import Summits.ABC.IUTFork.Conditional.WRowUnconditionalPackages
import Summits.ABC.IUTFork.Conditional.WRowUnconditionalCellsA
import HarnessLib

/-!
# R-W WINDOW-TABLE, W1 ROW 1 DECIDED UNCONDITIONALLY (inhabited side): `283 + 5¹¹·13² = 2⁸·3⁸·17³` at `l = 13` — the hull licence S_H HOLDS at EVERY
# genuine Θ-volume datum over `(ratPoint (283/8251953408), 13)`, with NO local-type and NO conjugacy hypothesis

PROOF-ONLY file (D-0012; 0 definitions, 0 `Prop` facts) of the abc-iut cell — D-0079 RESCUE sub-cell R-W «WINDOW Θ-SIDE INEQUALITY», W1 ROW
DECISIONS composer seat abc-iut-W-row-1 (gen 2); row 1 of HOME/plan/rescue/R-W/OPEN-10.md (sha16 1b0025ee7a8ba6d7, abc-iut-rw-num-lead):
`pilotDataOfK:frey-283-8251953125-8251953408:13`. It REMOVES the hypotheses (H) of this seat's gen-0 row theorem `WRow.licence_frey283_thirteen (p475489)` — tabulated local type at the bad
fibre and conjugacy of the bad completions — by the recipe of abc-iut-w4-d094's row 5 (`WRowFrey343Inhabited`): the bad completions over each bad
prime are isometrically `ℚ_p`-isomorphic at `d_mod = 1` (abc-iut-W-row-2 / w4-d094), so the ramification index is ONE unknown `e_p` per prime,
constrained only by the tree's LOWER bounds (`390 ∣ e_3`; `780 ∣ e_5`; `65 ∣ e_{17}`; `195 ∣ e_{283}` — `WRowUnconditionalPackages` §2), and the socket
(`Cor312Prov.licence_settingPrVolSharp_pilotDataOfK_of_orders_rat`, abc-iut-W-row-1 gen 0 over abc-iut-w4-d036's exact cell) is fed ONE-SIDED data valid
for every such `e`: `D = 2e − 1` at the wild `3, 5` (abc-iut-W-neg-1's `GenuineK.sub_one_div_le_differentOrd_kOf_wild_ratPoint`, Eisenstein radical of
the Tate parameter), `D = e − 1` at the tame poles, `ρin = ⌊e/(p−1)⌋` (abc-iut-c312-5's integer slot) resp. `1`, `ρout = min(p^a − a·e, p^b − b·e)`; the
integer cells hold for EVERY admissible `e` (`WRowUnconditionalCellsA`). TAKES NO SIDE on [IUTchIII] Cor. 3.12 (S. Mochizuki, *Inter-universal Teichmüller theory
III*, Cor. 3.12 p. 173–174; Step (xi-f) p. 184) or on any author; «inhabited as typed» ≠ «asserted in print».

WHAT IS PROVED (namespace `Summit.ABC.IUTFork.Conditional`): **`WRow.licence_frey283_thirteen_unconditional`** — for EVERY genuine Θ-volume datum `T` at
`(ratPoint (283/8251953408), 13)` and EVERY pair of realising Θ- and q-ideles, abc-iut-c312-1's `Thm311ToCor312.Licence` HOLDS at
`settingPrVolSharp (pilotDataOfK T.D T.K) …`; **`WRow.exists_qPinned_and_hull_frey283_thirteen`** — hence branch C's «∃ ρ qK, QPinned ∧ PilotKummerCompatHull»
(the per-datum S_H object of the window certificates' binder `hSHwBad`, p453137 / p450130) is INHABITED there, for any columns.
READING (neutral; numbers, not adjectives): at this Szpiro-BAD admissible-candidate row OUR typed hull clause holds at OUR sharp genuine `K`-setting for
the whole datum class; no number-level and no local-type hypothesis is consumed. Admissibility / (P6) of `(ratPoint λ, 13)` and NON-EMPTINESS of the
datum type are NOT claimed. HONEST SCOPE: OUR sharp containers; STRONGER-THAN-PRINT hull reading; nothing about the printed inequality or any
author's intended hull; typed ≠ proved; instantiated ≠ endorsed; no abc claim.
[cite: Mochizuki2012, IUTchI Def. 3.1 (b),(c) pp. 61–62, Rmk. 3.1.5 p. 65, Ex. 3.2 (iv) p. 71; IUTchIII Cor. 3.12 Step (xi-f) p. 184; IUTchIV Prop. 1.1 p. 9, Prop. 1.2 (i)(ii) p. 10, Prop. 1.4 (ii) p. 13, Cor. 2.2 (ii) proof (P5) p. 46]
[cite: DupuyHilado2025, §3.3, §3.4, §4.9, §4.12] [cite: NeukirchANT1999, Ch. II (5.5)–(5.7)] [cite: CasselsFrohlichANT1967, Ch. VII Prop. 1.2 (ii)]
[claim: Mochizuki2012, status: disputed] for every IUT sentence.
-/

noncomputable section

About this exercise :: With "WRowUnconditionalCellsA" as the search string, filter the records and return each line that has it.

Answer for the task ::
import Summits.ABC.IUTFork.Conditional.WRowUnconditionalCellsA
integer cells hold for EVERY admissible `e` (`WRowUnconditionalCellsA`). TAKES NO SIDE on [IUTchIII] Cor. 3.12 (S. Mochizuki, *Inter-universal Teichmüller theory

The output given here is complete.